Directions:
Your answer should be every line of the entries that has the string "from" in it.

Raw data:

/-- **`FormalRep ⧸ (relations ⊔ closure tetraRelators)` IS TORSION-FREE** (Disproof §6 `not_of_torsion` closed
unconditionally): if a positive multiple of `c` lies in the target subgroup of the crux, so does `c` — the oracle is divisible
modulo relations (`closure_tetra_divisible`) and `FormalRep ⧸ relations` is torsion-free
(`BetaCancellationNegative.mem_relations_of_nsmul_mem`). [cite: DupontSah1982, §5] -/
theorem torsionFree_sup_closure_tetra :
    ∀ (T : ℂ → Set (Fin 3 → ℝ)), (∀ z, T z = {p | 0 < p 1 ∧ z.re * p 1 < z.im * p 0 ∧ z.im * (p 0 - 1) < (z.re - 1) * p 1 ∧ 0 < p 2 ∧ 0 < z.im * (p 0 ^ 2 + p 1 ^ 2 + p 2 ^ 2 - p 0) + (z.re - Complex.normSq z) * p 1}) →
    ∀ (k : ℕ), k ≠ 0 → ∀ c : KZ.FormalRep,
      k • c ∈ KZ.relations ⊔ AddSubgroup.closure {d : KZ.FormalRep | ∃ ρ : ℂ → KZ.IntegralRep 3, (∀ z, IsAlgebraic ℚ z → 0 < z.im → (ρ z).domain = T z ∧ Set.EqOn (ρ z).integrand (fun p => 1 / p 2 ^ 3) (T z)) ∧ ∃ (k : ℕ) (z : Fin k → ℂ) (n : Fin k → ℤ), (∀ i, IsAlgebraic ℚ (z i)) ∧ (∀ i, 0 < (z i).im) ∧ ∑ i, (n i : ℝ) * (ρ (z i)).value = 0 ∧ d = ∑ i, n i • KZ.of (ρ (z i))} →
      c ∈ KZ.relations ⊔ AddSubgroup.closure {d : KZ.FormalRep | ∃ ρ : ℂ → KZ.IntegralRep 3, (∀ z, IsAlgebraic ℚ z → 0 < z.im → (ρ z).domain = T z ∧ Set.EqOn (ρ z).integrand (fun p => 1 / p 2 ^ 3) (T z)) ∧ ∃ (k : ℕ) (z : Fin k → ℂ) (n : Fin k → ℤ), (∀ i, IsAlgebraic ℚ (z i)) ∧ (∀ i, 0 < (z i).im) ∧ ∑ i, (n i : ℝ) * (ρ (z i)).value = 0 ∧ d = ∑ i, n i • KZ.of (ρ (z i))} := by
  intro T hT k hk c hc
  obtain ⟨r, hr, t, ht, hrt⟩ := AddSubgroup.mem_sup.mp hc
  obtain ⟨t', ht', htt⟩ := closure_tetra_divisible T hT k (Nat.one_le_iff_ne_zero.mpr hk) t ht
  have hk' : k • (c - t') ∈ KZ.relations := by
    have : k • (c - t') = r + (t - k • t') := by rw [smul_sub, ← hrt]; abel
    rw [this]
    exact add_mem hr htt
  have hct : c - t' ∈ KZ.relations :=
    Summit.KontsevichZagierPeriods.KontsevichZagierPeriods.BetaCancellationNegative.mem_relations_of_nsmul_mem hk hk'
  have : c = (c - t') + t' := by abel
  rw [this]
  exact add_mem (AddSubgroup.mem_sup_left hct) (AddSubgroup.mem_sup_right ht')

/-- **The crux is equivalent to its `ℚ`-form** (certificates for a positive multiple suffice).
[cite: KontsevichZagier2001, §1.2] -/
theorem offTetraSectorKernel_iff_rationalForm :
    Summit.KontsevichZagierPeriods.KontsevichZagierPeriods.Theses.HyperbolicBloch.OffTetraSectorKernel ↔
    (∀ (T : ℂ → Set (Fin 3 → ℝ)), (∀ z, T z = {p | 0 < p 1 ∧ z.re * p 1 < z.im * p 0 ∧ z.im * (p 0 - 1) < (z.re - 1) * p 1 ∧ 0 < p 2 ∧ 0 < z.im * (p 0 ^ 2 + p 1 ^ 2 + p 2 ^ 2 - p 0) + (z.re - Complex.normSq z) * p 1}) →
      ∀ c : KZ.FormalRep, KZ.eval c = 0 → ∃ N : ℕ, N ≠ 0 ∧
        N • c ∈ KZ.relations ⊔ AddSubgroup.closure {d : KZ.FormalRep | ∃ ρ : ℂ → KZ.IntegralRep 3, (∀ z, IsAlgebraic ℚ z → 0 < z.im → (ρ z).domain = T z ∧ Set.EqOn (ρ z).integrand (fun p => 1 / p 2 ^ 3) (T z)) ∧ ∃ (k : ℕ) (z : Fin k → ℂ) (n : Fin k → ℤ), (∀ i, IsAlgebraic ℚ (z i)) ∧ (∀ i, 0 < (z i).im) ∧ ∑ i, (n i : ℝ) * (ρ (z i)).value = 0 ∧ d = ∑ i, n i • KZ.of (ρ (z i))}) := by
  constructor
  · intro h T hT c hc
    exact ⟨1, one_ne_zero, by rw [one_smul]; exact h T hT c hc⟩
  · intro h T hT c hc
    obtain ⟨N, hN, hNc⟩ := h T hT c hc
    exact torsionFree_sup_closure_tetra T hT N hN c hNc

==

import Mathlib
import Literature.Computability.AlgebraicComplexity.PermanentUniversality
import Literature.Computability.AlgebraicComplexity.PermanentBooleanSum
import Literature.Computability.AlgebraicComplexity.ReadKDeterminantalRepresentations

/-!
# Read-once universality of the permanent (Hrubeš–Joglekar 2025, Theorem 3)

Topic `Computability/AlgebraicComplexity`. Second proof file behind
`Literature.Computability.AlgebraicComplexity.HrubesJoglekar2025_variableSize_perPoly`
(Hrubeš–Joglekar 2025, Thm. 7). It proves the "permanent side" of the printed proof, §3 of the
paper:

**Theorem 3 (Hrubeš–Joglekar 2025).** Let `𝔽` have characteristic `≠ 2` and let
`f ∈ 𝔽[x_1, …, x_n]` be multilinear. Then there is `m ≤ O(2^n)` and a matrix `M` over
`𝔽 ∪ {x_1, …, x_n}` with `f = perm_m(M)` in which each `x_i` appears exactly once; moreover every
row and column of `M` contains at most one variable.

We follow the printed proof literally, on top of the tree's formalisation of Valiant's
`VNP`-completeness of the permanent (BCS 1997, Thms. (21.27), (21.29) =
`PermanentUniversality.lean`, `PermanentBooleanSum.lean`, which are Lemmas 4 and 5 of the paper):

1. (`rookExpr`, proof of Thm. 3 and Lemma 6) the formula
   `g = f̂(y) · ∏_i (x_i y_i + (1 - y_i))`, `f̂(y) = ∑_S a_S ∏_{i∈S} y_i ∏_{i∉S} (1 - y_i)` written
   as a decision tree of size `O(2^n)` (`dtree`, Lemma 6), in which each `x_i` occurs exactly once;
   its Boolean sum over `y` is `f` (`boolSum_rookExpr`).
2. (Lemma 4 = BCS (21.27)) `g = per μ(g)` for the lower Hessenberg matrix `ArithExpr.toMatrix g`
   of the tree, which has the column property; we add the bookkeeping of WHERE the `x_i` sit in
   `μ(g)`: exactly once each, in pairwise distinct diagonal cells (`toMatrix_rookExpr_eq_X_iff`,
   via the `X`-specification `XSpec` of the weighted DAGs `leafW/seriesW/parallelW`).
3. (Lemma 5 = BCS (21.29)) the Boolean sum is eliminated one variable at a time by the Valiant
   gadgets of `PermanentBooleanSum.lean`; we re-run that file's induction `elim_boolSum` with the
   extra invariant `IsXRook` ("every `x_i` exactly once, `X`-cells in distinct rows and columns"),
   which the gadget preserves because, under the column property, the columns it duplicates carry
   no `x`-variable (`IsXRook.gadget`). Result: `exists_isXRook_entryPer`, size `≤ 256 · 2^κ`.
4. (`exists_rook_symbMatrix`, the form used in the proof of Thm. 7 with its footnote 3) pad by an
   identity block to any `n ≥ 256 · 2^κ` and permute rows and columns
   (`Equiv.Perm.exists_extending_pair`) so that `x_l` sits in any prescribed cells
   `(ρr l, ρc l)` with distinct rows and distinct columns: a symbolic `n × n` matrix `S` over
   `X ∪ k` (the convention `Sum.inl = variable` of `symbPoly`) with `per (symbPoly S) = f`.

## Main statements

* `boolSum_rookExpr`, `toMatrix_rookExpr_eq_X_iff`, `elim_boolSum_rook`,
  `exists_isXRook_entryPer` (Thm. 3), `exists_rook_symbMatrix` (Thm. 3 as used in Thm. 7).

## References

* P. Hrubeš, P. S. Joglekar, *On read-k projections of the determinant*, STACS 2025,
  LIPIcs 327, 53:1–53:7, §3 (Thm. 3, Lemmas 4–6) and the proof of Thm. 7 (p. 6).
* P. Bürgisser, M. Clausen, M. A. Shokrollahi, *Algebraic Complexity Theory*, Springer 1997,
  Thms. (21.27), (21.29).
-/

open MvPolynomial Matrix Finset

--

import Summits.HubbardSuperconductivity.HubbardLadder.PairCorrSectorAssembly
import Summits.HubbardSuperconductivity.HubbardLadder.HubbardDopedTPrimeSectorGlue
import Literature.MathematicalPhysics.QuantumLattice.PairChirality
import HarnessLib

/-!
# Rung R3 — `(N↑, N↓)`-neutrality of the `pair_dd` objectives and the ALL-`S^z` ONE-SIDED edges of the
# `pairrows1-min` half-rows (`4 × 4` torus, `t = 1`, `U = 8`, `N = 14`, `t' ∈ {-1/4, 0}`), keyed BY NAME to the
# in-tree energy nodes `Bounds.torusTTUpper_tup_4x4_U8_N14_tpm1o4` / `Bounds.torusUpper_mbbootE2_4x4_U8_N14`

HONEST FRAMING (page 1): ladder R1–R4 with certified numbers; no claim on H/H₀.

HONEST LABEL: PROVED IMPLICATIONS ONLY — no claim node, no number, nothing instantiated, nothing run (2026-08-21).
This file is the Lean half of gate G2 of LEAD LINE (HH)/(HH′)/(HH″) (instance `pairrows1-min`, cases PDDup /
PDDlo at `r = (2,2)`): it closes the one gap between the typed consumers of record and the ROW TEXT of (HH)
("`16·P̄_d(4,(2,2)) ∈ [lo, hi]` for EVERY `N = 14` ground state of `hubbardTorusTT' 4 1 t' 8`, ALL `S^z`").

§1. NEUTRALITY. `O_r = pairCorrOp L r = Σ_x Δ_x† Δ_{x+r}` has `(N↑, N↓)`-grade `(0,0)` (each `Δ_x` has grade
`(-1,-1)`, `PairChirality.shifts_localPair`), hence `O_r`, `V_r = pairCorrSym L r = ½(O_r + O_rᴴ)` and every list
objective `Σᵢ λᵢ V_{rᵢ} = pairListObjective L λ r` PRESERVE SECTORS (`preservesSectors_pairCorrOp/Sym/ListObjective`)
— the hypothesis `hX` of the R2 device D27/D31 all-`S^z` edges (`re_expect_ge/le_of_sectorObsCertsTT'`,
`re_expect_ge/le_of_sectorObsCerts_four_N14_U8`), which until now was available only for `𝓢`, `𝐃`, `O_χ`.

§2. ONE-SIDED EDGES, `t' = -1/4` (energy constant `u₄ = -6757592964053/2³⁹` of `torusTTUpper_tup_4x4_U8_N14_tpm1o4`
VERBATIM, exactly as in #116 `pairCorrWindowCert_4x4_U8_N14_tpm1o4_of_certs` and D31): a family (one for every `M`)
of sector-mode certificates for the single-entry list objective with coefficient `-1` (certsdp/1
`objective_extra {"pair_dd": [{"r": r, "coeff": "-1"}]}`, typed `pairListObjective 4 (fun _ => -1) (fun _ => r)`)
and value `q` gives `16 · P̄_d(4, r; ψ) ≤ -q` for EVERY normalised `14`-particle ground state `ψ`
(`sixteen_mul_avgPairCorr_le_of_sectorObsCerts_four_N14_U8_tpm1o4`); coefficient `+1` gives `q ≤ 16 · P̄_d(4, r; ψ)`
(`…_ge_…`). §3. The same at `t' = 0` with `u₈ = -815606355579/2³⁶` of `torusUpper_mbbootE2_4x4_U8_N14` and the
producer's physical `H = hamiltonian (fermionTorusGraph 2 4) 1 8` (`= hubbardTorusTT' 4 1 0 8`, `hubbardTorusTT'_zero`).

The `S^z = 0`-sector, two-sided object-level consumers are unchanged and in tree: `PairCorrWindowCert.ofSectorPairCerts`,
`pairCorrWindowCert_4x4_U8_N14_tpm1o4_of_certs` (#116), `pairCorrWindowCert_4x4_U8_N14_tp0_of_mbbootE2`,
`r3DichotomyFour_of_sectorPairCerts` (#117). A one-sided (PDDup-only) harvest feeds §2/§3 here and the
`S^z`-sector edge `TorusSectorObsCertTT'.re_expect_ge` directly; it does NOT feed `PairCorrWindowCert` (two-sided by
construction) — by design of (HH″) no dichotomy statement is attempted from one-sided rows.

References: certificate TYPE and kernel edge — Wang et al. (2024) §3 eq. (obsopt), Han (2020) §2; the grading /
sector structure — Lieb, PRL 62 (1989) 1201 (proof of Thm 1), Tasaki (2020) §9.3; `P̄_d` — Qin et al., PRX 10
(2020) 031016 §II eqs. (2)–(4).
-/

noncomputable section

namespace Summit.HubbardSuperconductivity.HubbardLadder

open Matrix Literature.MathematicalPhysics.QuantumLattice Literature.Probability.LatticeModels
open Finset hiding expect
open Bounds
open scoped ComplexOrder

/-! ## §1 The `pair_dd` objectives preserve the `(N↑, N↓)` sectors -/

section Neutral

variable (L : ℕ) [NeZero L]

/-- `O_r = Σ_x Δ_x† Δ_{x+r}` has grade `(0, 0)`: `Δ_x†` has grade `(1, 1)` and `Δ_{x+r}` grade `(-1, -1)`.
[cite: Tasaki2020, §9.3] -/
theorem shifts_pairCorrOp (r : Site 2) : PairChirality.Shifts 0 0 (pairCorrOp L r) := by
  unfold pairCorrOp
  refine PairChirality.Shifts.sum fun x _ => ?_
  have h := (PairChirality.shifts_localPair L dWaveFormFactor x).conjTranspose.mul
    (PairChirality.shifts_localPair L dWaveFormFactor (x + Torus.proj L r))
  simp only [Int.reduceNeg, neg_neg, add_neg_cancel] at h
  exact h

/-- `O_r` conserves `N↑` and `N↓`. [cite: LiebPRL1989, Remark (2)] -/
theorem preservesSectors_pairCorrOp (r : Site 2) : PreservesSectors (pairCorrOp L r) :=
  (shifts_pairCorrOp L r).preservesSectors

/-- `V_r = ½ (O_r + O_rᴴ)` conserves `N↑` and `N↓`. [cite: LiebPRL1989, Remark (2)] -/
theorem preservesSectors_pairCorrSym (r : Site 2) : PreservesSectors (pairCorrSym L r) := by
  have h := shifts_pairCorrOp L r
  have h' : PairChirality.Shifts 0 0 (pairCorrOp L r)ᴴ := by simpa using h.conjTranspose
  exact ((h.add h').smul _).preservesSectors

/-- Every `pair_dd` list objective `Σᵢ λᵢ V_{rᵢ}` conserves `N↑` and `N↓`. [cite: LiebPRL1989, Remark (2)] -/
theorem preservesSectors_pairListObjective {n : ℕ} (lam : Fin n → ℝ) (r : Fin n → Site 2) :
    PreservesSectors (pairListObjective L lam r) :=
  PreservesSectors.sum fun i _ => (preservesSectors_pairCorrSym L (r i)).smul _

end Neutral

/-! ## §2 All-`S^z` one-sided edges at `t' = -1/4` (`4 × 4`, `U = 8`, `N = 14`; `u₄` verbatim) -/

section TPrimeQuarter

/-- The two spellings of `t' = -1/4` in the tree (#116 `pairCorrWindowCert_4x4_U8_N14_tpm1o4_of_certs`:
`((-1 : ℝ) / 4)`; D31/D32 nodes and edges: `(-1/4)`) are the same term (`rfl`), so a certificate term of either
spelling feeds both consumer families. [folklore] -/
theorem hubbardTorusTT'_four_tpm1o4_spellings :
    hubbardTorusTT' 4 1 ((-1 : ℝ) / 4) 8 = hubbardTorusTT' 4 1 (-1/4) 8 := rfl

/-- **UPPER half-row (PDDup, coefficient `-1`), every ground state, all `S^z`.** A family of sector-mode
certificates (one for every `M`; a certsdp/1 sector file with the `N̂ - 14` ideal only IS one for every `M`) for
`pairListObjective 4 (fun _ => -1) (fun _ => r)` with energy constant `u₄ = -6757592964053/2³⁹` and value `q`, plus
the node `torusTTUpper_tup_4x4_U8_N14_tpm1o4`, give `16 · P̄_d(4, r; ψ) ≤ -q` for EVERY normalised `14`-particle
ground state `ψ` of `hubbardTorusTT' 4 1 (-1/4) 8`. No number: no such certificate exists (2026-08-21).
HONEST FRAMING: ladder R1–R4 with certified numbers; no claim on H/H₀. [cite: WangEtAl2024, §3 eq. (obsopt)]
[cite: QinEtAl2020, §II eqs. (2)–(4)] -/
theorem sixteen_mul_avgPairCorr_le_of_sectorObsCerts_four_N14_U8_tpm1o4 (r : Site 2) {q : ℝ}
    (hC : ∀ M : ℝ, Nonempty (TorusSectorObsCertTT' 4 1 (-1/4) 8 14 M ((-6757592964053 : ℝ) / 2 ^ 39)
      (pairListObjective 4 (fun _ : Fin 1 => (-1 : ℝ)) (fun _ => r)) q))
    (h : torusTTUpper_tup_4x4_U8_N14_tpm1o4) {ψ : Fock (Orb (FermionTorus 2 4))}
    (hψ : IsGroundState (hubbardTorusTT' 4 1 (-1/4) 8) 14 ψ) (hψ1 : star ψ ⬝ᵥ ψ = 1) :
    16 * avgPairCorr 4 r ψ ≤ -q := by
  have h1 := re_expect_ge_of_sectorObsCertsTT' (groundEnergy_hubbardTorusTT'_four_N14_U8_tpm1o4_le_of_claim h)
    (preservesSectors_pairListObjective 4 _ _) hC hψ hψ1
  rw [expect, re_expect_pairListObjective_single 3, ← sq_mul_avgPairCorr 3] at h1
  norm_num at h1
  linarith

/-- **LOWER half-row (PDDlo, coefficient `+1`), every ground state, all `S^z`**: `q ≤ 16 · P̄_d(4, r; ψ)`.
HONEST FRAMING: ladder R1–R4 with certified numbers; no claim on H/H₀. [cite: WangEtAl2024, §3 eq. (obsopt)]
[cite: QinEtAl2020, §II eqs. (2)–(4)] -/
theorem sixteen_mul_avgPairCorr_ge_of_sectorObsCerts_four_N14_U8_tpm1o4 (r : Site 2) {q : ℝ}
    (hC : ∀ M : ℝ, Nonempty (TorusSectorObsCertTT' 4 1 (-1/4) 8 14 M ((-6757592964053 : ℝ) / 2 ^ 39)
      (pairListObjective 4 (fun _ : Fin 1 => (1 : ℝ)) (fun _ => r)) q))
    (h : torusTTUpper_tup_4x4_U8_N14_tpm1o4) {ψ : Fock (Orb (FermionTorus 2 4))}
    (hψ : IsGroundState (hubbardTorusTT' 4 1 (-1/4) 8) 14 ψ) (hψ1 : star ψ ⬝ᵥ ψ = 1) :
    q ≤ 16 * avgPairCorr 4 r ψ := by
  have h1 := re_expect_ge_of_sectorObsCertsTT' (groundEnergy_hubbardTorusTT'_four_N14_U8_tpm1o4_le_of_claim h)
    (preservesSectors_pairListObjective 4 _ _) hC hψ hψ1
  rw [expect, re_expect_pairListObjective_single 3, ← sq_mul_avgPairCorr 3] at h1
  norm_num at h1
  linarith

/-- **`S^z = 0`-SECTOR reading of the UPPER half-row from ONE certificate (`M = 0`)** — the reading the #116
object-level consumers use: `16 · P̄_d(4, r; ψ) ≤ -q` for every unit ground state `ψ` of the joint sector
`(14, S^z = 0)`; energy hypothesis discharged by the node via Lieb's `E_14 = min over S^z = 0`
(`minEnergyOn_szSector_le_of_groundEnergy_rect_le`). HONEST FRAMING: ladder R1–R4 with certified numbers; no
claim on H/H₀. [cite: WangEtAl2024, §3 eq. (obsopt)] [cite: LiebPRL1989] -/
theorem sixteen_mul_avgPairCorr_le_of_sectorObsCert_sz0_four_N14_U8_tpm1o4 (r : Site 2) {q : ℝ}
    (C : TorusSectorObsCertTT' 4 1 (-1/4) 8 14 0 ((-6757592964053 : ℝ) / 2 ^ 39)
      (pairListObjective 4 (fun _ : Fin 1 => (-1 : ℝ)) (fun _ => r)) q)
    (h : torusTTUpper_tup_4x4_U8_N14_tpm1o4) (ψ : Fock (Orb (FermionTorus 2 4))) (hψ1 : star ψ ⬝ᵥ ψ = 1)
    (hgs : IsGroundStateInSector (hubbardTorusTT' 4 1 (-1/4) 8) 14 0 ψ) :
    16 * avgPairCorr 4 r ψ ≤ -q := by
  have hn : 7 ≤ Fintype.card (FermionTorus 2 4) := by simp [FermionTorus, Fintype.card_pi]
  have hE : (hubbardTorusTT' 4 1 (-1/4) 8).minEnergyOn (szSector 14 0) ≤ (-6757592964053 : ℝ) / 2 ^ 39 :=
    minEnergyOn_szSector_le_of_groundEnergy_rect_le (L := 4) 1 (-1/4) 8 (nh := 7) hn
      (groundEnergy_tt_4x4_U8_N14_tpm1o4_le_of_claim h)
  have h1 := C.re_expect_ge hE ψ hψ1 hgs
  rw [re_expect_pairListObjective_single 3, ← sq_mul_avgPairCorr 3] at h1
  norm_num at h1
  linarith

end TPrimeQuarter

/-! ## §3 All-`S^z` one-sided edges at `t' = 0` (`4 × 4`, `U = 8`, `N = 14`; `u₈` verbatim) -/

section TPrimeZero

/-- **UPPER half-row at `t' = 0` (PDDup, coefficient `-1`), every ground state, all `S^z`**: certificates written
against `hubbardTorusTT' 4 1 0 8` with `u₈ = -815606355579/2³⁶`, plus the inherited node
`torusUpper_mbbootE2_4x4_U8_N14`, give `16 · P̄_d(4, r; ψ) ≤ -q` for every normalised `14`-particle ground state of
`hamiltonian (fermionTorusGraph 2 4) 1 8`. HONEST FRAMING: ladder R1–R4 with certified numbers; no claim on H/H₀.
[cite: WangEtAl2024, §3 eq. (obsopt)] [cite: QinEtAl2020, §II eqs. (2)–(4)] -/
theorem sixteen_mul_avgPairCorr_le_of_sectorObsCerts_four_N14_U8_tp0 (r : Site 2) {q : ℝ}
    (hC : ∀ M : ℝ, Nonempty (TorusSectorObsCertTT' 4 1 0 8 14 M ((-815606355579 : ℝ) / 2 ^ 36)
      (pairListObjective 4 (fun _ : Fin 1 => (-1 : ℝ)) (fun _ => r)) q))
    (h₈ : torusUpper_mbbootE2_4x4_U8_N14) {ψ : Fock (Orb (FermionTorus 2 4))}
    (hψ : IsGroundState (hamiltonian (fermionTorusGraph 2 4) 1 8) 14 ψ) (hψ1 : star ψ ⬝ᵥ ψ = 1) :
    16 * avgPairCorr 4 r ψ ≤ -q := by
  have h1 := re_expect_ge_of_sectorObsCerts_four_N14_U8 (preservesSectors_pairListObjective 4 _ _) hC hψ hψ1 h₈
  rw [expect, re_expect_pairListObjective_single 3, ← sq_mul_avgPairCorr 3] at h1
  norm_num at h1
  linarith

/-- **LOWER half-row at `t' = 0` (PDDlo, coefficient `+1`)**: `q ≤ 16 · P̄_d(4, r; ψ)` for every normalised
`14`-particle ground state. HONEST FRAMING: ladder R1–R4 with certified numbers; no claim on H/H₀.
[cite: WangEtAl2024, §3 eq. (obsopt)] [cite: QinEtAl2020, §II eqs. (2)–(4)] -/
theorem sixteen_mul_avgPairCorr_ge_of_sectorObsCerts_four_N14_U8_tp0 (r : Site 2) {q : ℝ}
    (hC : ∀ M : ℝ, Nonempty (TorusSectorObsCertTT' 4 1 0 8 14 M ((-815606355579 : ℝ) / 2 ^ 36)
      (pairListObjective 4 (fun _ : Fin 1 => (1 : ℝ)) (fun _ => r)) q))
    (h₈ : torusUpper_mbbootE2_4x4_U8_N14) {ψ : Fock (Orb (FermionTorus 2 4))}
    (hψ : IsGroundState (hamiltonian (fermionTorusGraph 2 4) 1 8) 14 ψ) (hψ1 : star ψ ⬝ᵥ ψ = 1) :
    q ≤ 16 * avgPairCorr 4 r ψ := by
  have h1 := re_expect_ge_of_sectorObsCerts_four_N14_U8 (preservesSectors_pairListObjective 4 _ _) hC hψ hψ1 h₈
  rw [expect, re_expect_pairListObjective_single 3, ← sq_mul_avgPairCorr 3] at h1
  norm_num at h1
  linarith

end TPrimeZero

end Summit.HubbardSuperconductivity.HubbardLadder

Task solution:
construction) — by design of (HH″) no dichotomy statement is attempted from one-sided rows.
/-- **`S^z = 0`-SECTOR reading of the UPPER half-row from ONE certificate (`M = 0`)** — the reading the #116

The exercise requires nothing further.